[Records from a dataset]

◇ ◇ ◇ ◇

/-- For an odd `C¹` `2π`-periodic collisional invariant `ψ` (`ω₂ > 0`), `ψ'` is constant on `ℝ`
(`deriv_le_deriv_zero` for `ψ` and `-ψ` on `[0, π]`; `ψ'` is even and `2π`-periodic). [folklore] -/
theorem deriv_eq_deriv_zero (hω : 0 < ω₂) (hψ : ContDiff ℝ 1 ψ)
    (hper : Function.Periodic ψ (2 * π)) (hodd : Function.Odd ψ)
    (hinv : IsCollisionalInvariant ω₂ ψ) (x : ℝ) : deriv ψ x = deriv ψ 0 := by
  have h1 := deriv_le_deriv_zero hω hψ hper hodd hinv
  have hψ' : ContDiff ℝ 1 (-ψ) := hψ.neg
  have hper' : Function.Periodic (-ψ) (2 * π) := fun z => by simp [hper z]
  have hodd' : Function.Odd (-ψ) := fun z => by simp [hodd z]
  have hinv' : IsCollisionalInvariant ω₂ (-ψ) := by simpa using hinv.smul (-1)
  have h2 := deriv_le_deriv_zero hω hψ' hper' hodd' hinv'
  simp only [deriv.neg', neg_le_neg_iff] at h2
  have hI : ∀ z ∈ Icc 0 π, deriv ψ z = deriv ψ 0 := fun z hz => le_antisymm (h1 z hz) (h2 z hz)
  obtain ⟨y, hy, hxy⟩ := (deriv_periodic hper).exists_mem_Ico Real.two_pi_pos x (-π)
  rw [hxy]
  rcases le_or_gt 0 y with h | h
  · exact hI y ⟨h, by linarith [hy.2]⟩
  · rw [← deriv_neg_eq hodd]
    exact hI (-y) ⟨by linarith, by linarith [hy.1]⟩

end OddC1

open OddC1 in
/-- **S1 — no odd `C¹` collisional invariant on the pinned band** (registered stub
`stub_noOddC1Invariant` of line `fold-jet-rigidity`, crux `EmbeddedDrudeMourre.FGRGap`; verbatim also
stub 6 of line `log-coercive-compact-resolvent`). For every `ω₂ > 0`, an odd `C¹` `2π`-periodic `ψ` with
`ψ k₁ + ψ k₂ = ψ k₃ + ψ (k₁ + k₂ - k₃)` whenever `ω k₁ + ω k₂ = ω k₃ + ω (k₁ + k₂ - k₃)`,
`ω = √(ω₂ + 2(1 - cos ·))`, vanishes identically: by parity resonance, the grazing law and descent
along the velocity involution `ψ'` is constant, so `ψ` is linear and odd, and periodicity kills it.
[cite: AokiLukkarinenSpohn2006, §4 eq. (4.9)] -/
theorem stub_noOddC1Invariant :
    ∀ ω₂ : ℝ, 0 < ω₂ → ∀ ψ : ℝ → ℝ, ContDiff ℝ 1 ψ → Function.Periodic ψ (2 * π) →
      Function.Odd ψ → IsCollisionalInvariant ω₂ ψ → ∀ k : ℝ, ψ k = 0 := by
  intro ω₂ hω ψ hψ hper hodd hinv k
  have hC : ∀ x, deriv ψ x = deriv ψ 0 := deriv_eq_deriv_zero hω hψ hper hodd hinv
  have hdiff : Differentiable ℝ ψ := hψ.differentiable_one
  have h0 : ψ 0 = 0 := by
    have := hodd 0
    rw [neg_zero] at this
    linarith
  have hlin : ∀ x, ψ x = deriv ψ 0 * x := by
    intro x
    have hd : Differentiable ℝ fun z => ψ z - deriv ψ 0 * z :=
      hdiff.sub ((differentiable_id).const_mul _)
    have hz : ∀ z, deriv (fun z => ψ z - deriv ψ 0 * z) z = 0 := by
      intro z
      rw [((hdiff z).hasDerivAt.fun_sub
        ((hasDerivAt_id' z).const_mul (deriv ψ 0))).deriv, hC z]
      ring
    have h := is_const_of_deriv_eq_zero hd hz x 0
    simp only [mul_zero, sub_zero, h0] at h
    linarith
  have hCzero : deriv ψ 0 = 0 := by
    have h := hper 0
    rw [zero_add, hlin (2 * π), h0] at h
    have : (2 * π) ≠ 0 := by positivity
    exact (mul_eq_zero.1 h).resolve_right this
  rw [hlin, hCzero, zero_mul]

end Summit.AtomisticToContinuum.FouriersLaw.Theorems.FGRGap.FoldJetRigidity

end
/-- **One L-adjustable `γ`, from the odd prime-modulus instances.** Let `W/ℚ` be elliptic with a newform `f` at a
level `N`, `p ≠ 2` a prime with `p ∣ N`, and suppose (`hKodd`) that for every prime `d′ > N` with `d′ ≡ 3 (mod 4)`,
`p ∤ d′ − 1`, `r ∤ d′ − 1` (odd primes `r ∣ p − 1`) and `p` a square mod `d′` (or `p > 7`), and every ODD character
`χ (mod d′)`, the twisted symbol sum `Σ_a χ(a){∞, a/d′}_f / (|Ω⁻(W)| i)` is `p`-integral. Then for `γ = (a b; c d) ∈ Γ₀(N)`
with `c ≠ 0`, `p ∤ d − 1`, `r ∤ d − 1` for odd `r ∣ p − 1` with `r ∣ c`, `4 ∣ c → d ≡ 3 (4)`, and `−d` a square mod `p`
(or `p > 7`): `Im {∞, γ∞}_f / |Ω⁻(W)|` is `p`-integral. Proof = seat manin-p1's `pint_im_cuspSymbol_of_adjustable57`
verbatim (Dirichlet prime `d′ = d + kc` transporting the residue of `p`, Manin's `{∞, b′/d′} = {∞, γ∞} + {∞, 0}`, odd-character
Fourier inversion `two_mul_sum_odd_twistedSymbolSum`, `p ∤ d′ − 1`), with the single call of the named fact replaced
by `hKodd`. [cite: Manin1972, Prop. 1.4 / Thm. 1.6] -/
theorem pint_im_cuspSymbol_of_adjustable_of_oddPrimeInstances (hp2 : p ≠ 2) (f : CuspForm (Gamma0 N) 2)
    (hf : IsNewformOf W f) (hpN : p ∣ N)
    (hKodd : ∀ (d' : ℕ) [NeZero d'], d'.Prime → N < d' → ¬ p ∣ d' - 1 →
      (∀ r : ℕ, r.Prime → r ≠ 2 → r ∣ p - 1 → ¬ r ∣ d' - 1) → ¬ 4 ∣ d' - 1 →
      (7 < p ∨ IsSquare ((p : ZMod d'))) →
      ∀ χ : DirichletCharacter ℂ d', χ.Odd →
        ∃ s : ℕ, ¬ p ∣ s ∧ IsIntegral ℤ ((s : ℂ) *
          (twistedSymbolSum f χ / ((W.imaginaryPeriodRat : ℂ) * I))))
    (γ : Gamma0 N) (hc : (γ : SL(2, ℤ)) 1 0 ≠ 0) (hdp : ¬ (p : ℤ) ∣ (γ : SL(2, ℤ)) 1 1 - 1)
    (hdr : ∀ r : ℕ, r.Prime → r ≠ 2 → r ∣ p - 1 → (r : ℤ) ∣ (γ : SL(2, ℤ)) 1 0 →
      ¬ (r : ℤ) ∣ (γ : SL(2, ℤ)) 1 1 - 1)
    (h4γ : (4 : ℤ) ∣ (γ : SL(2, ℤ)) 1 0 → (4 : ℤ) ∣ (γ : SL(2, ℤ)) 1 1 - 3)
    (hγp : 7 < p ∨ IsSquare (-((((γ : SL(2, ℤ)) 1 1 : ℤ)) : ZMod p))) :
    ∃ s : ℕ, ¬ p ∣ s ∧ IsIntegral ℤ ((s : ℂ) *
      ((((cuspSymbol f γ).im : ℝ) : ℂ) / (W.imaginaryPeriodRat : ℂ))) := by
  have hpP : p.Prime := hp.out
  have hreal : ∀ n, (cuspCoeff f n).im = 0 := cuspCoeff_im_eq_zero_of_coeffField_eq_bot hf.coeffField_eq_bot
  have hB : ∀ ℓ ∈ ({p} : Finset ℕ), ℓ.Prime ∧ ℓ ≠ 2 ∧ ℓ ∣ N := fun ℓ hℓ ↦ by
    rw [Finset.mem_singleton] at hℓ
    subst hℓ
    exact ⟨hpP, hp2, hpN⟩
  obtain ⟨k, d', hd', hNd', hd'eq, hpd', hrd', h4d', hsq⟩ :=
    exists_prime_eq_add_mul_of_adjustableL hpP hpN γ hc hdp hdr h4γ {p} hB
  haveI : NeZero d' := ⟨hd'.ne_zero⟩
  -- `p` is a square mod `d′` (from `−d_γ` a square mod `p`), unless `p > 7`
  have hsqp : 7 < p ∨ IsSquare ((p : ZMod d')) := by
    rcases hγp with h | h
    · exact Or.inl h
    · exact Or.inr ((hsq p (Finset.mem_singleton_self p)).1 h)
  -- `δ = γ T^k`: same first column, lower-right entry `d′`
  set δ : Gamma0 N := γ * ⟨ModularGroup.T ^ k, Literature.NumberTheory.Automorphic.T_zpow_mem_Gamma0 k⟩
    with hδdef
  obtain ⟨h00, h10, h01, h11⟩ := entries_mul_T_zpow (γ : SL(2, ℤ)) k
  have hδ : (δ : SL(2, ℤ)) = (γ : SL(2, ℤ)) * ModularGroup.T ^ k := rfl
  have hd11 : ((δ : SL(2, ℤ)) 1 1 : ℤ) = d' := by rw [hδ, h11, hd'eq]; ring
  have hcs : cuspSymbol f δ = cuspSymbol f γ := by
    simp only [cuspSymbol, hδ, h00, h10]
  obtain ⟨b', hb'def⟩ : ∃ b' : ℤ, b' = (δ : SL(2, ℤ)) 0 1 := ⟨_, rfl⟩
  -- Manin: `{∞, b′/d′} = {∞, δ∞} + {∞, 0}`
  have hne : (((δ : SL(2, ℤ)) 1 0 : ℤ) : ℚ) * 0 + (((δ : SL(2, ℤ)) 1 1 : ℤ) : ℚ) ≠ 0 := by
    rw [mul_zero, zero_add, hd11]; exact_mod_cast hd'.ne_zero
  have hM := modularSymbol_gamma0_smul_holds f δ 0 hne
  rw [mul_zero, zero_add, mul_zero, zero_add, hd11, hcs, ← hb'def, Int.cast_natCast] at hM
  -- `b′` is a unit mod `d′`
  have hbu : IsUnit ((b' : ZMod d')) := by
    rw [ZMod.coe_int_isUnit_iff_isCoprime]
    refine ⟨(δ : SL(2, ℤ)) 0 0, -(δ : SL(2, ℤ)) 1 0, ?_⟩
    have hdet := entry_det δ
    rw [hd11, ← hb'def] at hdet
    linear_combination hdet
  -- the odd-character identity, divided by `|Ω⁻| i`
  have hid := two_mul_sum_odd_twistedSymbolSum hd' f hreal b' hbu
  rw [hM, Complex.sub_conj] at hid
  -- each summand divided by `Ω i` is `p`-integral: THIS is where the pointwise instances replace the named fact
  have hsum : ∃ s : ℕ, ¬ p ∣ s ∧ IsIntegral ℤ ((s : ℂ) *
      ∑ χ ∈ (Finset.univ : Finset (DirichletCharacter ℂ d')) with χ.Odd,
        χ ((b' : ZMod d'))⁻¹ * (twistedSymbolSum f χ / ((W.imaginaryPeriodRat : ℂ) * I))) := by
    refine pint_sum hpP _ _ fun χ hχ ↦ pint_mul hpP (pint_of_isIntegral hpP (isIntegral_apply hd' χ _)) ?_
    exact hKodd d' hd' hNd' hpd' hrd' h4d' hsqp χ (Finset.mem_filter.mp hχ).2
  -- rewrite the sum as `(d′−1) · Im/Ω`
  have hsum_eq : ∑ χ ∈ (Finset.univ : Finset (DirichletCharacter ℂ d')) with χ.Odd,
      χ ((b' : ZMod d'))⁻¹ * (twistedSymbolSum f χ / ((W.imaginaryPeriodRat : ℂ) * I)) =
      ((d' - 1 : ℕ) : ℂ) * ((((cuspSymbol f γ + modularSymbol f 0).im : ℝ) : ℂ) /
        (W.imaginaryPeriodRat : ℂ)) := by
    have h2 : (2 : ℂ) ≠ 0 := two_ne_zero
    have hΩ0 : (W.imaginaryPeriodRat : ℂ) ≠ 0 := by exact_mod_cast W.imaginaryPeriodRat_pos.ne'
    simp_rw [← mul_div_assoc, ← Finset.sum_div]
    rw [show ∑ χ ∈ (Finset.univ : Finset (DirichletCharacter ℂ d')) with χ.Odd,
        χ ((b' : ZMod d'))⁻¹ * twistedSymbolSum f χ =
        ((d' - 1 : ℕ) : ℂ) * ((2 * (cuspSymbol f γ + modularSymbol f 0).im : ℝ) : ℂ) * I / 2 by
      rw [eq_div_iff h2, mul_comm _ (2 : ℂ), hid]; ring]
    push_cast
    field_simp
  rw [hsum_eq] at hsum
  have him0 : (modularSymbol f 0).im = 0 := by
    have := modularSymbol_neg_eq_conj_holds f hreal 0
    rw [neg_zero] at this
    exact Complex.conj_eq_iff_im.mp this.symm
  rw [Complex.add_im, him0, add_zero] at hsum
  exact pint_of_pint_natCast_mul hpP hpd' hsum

◇ ◇ ◇ ◇

Assignment
The sole thing to report is how many lines in the data hold the string "hCzero".

Answer
2